Nucleotide BLAST (blastn) can help you detect possible poor-quality data at the ends of a sequence. In this article we provide steps for checking sequence from protein-coding genes. We include a step on using the CDS feature display on the BLAST search results pages. See the article on blastn and CDS feature set up. If checking non-coding sequences, skip the step on displaying the CDS feature.
To check for poor-quality data or other errors at the ends of a sequence:
- Perform a blastn search with your sequence.
- On the BLAST search results page, display pairwise alignments by choosing the Alignments tab.
- Display the CDS feature by checking the CDS feature box.
- Select alignments in which Subjects are longer than Query on both ends.
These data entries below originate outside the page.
open scoped NNReal ENNReal Topology
open NumberField IsDedekindDomain MeasureTheory Measure Filter Set
open Literature.NumberTheory.Automorphic Literature.NumberTheory.Automorphic.UnitaryGroup Literature.NumberTheory.GaloisRepresentations
open Literature.NumberTheory.GaloisRepresentations.IsNonarchimedeanLocalField (residueFieldCard residueFieldCard_ne_zero)
open Literature.NumberTheory.GelbartRogawski1991 Literature.NumberTheory.GelbartRogawski1991.GRConstruction
open Literature.NumberTheory.GelbartRogawski1991.UnitaryDualPair
open Literature.NumberTheory.K2Lit Literature.NumberTheory.K2Lit.SiegelDoubled Literature.NumberTheory.K2Lit.PlaceSplitting
open Literature.NumberTheory.Automorphic.IdeleClassGroup Literature.NumberTheory.LFunctions
open Literature.MeasureTheory.RestrictedProduct
open Literature.Topology.Algebra.RestrictedProduct (inH)
open Summit.HodgeConjecture.HodgeConjecture.Cruxes.HLiu418.K2LiuQRationalDefs (IsQRationalRegularAt)
open Summit.HodgeConjecture.HodgeConjecture.Cruxes.HLiu418.K2LiuLocalLFactorDefs (aNorm)
open Summit.HodgeConjecture.HodgeConjecture.Cruxes.HLiu418.K2LiuSiegelUnipotentLocalDefs
open Summit.HodgeConjecture.HodgeConjecture.Cruxes.HLiu418.K2LiuSiegelUnipotentSplitDefs
open Summit.HodgeConjecture.HodgeConjecture.Cruxes.HLiu418.K2LiuSiegelUnipotentSplitAtDefs
open Summit.HodgeConjecture.HodgeConjecture.Cruxes.HLiu418.K2LiuSiegelUnipotentFourierDefs
open Summit.HodgeConjecture.HodgeConjecture.Cruxes.HLiu418.K2LiuBigCellEulerHead (exists_eulerHead_intertwiningDelta)
open Summit.HodgeConjecture.HodgeConjecture.Cruxes.HLiu418.K2LiuSphericalSiegelValueCM (exists_finset_forall_integral_lambdaLoc_weylDelta_eq_localScalar)
open Summit.HodgeConjecture.HodgeConjecture.Cruxes.HLiu418.K2LiuBigCellLocalFace (exists_localFace integrable_localFace heightTwistLoc_flat)
open Summit.HodgeConjecture.HodgeConjecture.Cruxes.HLiu418.K2LiuStdDatumFinsetAdapted (exists_isStd_adaptedEverywhere)
open Summit.HodgeConjecture.HodgeConjecture.Cruxes.HLiu418.K2LiuUnipDeltaLocHaarNormalised (exists_family_isHaarMeasure_inH_eq_one)
open Summit.HodgeConjecture.HodgeConjecture.Cruxes.HLiu418.K2LiuBigCellEulerFaceAssembly (eulerFace_of_letters')
open Summit.HodgeConjecture.HodgeConjecture.Cruxes.HLiu418.K2LiuBigCellTailScalar (invScalar_mul_tprod_eq_finsetProd_cm)
open Summit.HodgeConjecture.HodgeConjecture.Cruxes.HLiu418.K2LiuBigCellContinuationOfFacesSum (exists_pointContinuation_of_facesSum)
open Summit.HodgeConjecture.HodgeConjecture.Cruxes.HLiu418.K2LiuBigCellContinuationReduction (exists_continuation_of_isStandardSectionFamily_pointwise)
open Summit.HodgeConjecture.HodgeConjecture.Cruxes.HLiu418.K2LiuStdFamilyAwayPurityFlat (exists_awayPurity_flat heightTwistLoc_siegel heightTwistLoc_smooth)
open Summit.HodgeConjecture.HodgeConjecture.Cruxes.HLiu418.K2LiuSiegelNormaliserTwoOfRecord
  (invLocalScalar_mul_aNorm_two_eq_of_record differentiableOn_modifiedNormaliser_of_record differentiableOn_aNorm_two_of_record_of_ramified)

namespace Summit.HodgeConjecture.HodgeConjecture.Cruxes.HLiu418.K2LiuBigCellContinuation

/-! ## §0 Two bookkeeping lemmas -/

/-- re-indexing an unconditional product along equivalent subtypes: `(∀ a, p a ↔ q a) → ∏' a : {a // p a}, J a = ∏' a : {a // q a}, J a`. [folklore] -/
theorem tprod_subtype_congr {α M : Type*} [CommMonoid M] [TopologicalSpace M] {p q : α → Prop} (h : ∀ a, p a ↔ q a) (J : α → M) :
    ∏' a : {a // p a}, J a.1 = ∏' a : {a // q a}, J a.1 :=
  Equiv.tprod_eq (Equiv.subtypeEquivRight h) (fun b : {a // q a} => J b.1)

/-- the modified normaliser at an `ε`-unramified place as an EXISTENTIAL letter: a function `m` holomorphic on `{0 < re}` with `c_v(s)⁻¹ · aNorm_v(vol)(s) = m(s)` for
`re s > ½` (★ E7″ of record: `differentiableOn_modifiedNormaliser_of_record`, `invLocalScalar_mul_aNorm_two_eq_of_record`). [cite: HarrisKudlaSweet1996, §6 (6.16)] [cite: Tan1999, §3] -/
theorem exists_modifiedNormaliser (L : Type) [Field L] [NumberField L] [IsCMField L] (v : HeightOneSpectrum (𝓞 ↥(maximalRealSubfield L)))
    {lam : IdeleClassGroup L →ₜ* Circle} (hlam : IsConjugateSymplectic L lam) (hur : (quadraticHeckeCharCM L).IsUnramifiedAt v) (vol : ℝ) :
    ∃ m : ℂ → ℂ, DifferentiableOn ℂ m {s : ℂ | 0 < s.re} ∧ ∀ s : ℂ, 1 / 2 < s.re →
      ((1 - (v.residueCard : ℂ) ^ (-(2 * s))) * (1 - (quadraticHeckeCharCM L).valueAtUniformizer v * (v.residueCard : ℂ) ^ (-(2 * s - 1)))) /
            ((1 - (v.residueCard : ℂ) ^ (-(2 * s + 1))) * (1 - (quadraticHeckeCharCM L).valueAtUniformizer v * (v.residueCard : ℂ) ^ (-(2 * s + 2)))) *
          aNorm ↥(maximalRealSubfield L) L (IsCMField.complexConj L : L ≃ₐ[↥(maximalRealSubfield L)] L) v 2
            (fun w : PlacesOver L v => (toHeckeCharacter L lam⁻¹).localComponent w.1) vol s = m s :=
  ⟨_, differentiableOn_modifiedNormaliser_of_record L v lam vol, fun _ hs => invLocalScalar_mul_aNorm_two_eq_of_record L v hlam hur vol hs⟩

/-! ## §1 The (β) END: the big-cell continuation letter modulo the archimedean face -/

variable (L : Type) [Field L] [NumberField L] [IsCMField L]
variable {N₀ M₀ n : ℕ} (e : Fin N₀ × Fin M₀ ≃ Fin n)
  (dV : Fin N₀ → L) (hdV : ∀ i, IsCMField.complexConj L (dV i) = dV i)
  (dW : Fin M₀ → L) (hdW : ∀ i, IsCMField.complexConj L (dW i) = dW i)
- To learn how to do the above selection, see the article on interpreting pairwise alignments.
The Query ends may contain poor-quality data or other errors if:
- They don’t align to Subject.
- They have more mismatches than the rest of the sequence.
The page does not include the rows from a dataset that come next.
/-! ## The conditional descent -/

/-- **Irregular quadratic descent `L → K` of automorphy, conditional on reciprocity for the
descended representations.**  Hypotheses: the tree's named facts `cuspidal_descent_cyclic`
(Arthur–Clozel Ch. 3 Thm. 4.2 (d)), `exists_twist_quadraticSign`,
`ArthurClozel1989_strongLifting_archimedean` with `exists_hasInfinityType` (Clozel 1990 §3.3); and
`H_gal`: every cuspidal `L`-algebraic `P₁` on `GL₃(𝔸_K)`, `K = ℚ(ω)`, has a semisimple
`r : Γ_K → GL₃(ℚ̄₃)` with `charpoly r(Frob_v) = ∏ (X − ι⁻¹ α_j⁻¹)` for the Satake parameter `α` of
`P₁` at almost every `v` (Buzzard–Gee 2014, Conj. 3.2.1 in weak form; OPEN in this generality —
for the representations at hand it is Goldring–Koskivirta's theorem on `U(2,1)`).  Conclusion:
for `L/K` quadratic, `ρ|_{Γ_L}` absolutely irreducible and `π_L` cuspidal `L`-algebraic on
`GL₃(𝔸_L)` compatible with `ρ|_{Γ_L}` off `S'` (`m = 1`), some cuspidal `L`-algebraic `π'` on
`GL₃(𝔸_K)` is compatible with `ρ` off a finite `S''` — the hypothesis of the corrected stub
`stub_irregularDescentUntwist`.  See the module docstring for the proof. -/
theorem stub_irregularDescent_of :
    cuspidal_descent_cyclic → exists_twist_quadraticSign → ArthurClozel1989_strongLifting_archimedean →
    (∀ (N : ℕ) (M : Type) [Field M] [NumberField M] (hM : isCompact_glFiniteIntegralLevel N M)
      (Q : AutomorphicRepData (AutomorphyDatum.gl N M hM)), Q.exists_hasInfinityType) →
    ∀ (hcpt : isCompact_glFiniteIntegralLevel 3 (CyclotomicField 3 ℚ)) (ι : PadicAlgCl 3 ≃+* ℂ)
      (ρ : FramedGaloisRep (CyclotomicField 3 ℚ) (PadicAlgCl 3) 3)
      (L : Type) [Field L] [NumberField L] [Algebra (CyclotomicField 3 ℚ) L]
      (hcptL : isCompact_glFiniteIntegralLevel 3 L),
      Module.finrank (CyclotomicField 3 ℚ) L = 2 →
      FramedRep.IsAbsolutelyIrreducible (ρ.restrictField L) →
      (∀ P₁ : CuspidalAutomorphicRepData 3 (CyclotomicField 3 ℚ) hcpt, P₁.1.IsLAlgebraic →
        ∃ r : FramedGaloisRep (CyclotomicField 3 ℚ) (PadicAlgCl 3) 3, r.toGaloisRep.IsSemisimple ∧
          ∀ᶠ v : HeightOneSpectrum (𝓞 (CyclotomicField 3 ℚ)) in Filter.cofinite, ∀ α : Multiset ℂ,
            P₁.1.HasSatakeParamAt v α →
              r.IsUnramifiedAt v ∧ r.HasFrobCharpolyAt v (arithFrobPolyOfSatake ι v.residueCard 1 α)) →
    ∀ (πL : CuspidalAutomorphicRepData 3 L hcptL) (S' : Finset (HeightOneSpectrum (𝓞 L))),
      πL.1.IsLAlgebraic →
      (∀ w ∉ S', ∃ β : Multiset ℂ, πL.1.HasSatakeParamAt w β ∧
        (ρ.restrictField L).IsUnramifiedAt w ∧
        (ρ.restrictField L).HasFrobCharpolyAt w (arithFrobPolyOfSatake ι w.residueCard 1 β)) →
    ∃ (π' : CuspidalAutomorphicRepData 3 (CyclotomicField 3 ℚ) hcpt)
      (S'' : Finset (HeightOneSpectrum (𝓞 (CyclotomicField 3 ℚ)))),
      π'.1.IsLAlgebraic ∧
      ∀ 𝔭 ∉ S'', ∃ α : Multiset ℂ, π'.1.HasSatakeParamAt 𝔭 α ∧
        ρ.IsUnramifiedAt 𝔭 ∧ ρ.HasFrobCharpolyAt 𝔭 (arithFrobPolyOfSatake ι 𝔭.residueCard 1 α) := by
  intro hdesc htw hArch hInf hcpt ι ρ L _ _ _ hcptL hdeg hirr Hgal πL S' hLalg hcompat
  -- Galois theory of the quadratic extension `L/K`
  haveI : FiniteDimensional K L := Module.finite_of_finrank_eq_succ hdeg
  haveI : Algebra.IsQuadraticExtension K L := ⟨hdeg⟩
  haveI : IsGalois K L := inferInstance
  have hprime : (Module.finrank K L).Prime := by rw [hdeg]; exact Nat.prime_two
  have hcyc : IsCyclic (L ≃ₐ[K] L) :=
    isCyclic_of_prime_card (p := Module.finrank K L) (hp := ⟨hprime⟩)
      (IsGalois.card_aut_eq_finrank K L)
  -- (0) `Π = π_L ⊗ |det|`: Satake `q_w⁻¹ β`, compatible with `ρ|_L` in the `m = 3` normalisation
  obtain ⟨PL, hPLalg, hPLS⟩ := exists_normTwist_int πL hLalg 1
  have hae : ∀ᶠ w : HeightOneSpectrum (𝓞 L) in cofinite,
      PL.1.IsUnramifiedAt w ∧ IsGaloisCompatibleAt PL.1 ι (ρ.restrictField L) w := by
    have h1 : ∀ᶠ w : HeightOneSpectrum (𝓞 L) in cofinite, w ∉ S' := by
      rw [eventually_cofinite]
      simpa only [not_not, Finset.setOf_mem] using S'.finite_toSet
    refine h1.mono fun w hw => ?_
    obtain ⟨β, hβ, hunr, hF⟩ := hcompat w hw
    have hPLβ := hPLS w β hβ
    refine ⟨⟨_, hPLβ⟩, fun α hα => ⟨hunr, ?_⟩⟩
    rw [PL.1.hasSatakeParamAt_unique_holds hα hPLβ, Int.cast_one,
      arithFrobPolyOfSatake_three_map_inv_mul ι (zero_lt_one.trans w.one_lt_residueCard).ne']
    exact hF
  -- (1) stability, weak descent `P`, twisted descent `P''`
  have hstab : IsGaloisStableSatakeAE K PL.1 :=
    isGaloisStableSatakeAE_of_isGaloisCompatibleAt PL.1 ι ρ hae
  obtain ⟨P, hBC⟩ := hdesc 3 K L hcpt hcptL hcyc hprime PL hstab
  obtain ⟨P'', htwP⟩ := htw 3 K L hdeg hcpt P
  have hBC'' : IsWeakBaseChangeLiftAE P''.1 PL.1 :=
    isWeakBaseChangeLiftAE_of_twist_quadraticSign hdeg hBC htwP
  -- (2) every weak descent is `L`-algebraic and (by `H_gal`) has a Galois representation,
  --     compatible in the `m = 3` normalisation and conjugate to `ρ` on `Γ_L`
  have hirr' : (ρ.restrictField L).IsIrreducible := hirr.isIrreducible
  have hρss : (ρ.restrictField L).toGaloisRep.IsSemisimple := by
    haveI : IsSimpleOrder (Subrepresentation (ρ.restrictField L).toRepresentation) := hirr'
    change ComplementedLattice (Subrepresentation (ρ.restrictField L).toRepresentation)
    infer_instance
  have hS27' : ∀ P₁ : CuspidalAutomorphicRepData 3 K hcpt, IsWeakBaseChangeLiftAE P₁.1 PL.1 →
      P₁.1.IsLAlgebraic ∧ ∃ r : FramedGaloisRep K (PadicAlgCl 3) 3,
        (∀ᶠ v : HeightOneSpectrum (𝓞 K) in cofinite, IsGaloisCompatibleAt P₁.1 ι r v) ∧
        ∃ Q : GL (Fin 3) (PadicAlgCl 3), r.restrictField L = (ρ.restrictField L).conj Q := by
    intro P₁ hBC₁
    have hL₁ : P₁.1.IsLAlgebraic :=
      hArch.isLAlgebraic_descent' hcyc hprime hBC₁ (hInf 3 K hcpt P₁.1) hPLalg
    -- `P₁♭ = P₁ ⊗ |det|⁻¹`, Satake `q_v α`, and its Galois representation
    obtain ⟨P₁', hL₁', hS₁'⟩ := exists_normTwist_int P₁ hL₁ (-1)
    obtain ⟨r, hrss, hrc⟩ := Hgal P₁' hL₁'
    have hcK : ∀ᶠ v : HeightOneSpectrum (𝓞 K) in cofinite, IsGaloisCompatibleAt P₁.1 ι r v := by
      refine hrc.mono fun v hv α hα => ?_
      obtain ⟨hunr, hF⟩ := hv _ (hS₁' v α hα)
      refine ⟨hunr, ?_⟩
      rw [Int.cast_neg, Int.cast_one, arithFrobPolyOfSatake_one_map_mul ι (zero_lt_one.trans v.one_lt_residueCard).ne'] at hF
      exact hF
    have hcF' := eventually_isGaloisCompatibleAt_restrictField P₁.1 PL.1 hBC₁ ι r hcK
    obtain ⟨e⟩ := nonempty_equiv_of_eventually_isGaloisCompatibleAt PL.1 ι (ρ.restrictField L)
      (r.restrictField L) hρss (r.isSemisimple_restrictField hrss) (hae.mono fun w hw => hw.2) hcF'
    obtain ⟨Q, hQ⟩ := FramedRep.exists_eq_conj_of_equiv _ _ e
    exact ⟨hL₁, r, hcK, Q, hQ⟩
  -- (3) Clifford: `ρ` is conjugate to `r(P₁)` for `P₁ = P` or `P₁ = P''`
  obtain ⟨P₁, hL₁, r₁, Q₁, hrc₁, hρ⟩ : ∃ P₁ : CuspidalAutomorphicRepData 3 K hcpt,
      P₁.1.IsLAlgebraic ∧
      ∃ (r₁ : FramedGaloisRep K (PadicAlgCl 3) 3) (Q₁ : GL (Fin 3) (PadicAlgCl 3)),
        (∀ᶠ v : HeightOneSpectrum (𝓞 K) in cofinite, IsGaloisCompatibleAt P₁.1 ι r₁ v) ∧
        ρ = r₁.conj Q₁ := by
    obtain ⟨χ, hχ₁, hχ₂⟩ := exists_quadChar (A := PadicAlgCl 3) (L := K) (E := L) hdeg
    obtain ⟨hLP, r, hcK, Q, hQ⟩ := hS27' P hBC
    rcases clifford_index_two hdeg ρ r hirr' Q hQ χ hχ₁ hχ₂ with h | h
    · exact ⟨P, hLP, r, Q⁻¹, hcK, h⟩
    obtain ⟨hLP'', r'', hc''K, Q'', hQ''⟩ := hS27' P'' hBC''
    rcases clifford_index_two hdeg ρ r'' hirr' Q'' hQ'' χ hχ₁ hχ₂ with h'' | h''
    · exact ⟨P'', hLP'', r'', Q''⁻¹, hc''K, h''⟩
    -- both twisted: `r''` would be conjugate to `r`
    exfalso
    have hconj := eq_conj_of_twist_conj_eq χ (mul_self_eq_one_of_quadChar χ hχ₁ hχ₂) r r'' Q⁻¹ Q''⁻¹
      (h''.symm.trans h)
    exact not_conj_of_twist_quadraticSign (by decide) hdeg P.1 P''.1 ι r r'' _ htwP hcK hc''K hconj
  -- (4) the output `π' = P₁ ⊗ |det|⁻¹`, compatible with `ρ = Q₁ r₁ Q₁⁻¹` in the `m = 1` normalisation
  obtain ⟨π', hL', hS'⟩ := exists_normTwist_int P₁ hL₁ (-1)
  have hgood : ∀ᶠ 𝔭 : HeightOneSpectrum (𝓞 K) in cofinite, ∃ α : Multiset ℂ,
      π'.1.HasSatakeParamAt 𝔭 α ∧ ρ.IsUnramifiedAt 𝔭 ∧
        ρ.HasFrobCharpolyAt 𝔭 (arithFrobPolyOfSatake ι 𝔭.residueCard 1 α) := by
    filter_upwards [hrc₁, P₁.1.hasSatakeParamAt_cofinite_holds] with 𝔭 h𝔭 ⟨α₀, hα₀⟩
    refine ⟨_, hS' 𝔭 α₀ hα₀, ?_⟩
    rw [Int.cast_neg, Int.cast_one, arithFrobPolyOfSatake_one_map_mul ι (zero_lt_one.trans 𝔭.one_lt_residueCard).ne', hρ,
      FramedGaloisRep.isUnramifiedAt_conj_iff, FramedGaloisRep.hasFrobCharpolyAt_conj_iff]
    exact h𝔭 α₀ hα₀
  rw [eventually_cofinite] at hgood
  refine ⟨π', hgood.toFinset, hL', fun 𝔭 h𝔭 => ?_⟩
  by_contra hcon
  exact h𝔭 (hgood.mem_toFinset.mpr hcon)

end Summit.Langlands.Langlands.Theorems.IrregularClassicality.SplitRamifiedPrimeSqrt6

end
- They contain missing or extra nucleotides (deletions or insertions).
- Extra/missing bases introduce frameshifts in CDS. (See the article on frameshifts for details.)
- The same mismatches, and/or missing and extra bases repeat in Subject sequences of several alignments.
To remedy the problem, check your sequencing reads. Trim the sequence ends if you aren’t confident that the reads are correct.
Figure 1 illustrates a sequence with possible sequencing errors at its 5' end.
Figure 1: Query containing poor-quality sequence at its 5’ end: Query aligns at position 24 (red rectangle) to a Subject at position 4840 (orange rectangle). 23 bases of the Query stay unaligned, even though Subject extends 4839 bases past the 5’ end of the alignment. There are several mismatches at the 5' end (blue rectangle), but not in the rest of the aligned bases between Subject and Query. Unaligned bases and mismatches together indicate possible sequencing errors at the 5' end of the Query sequence.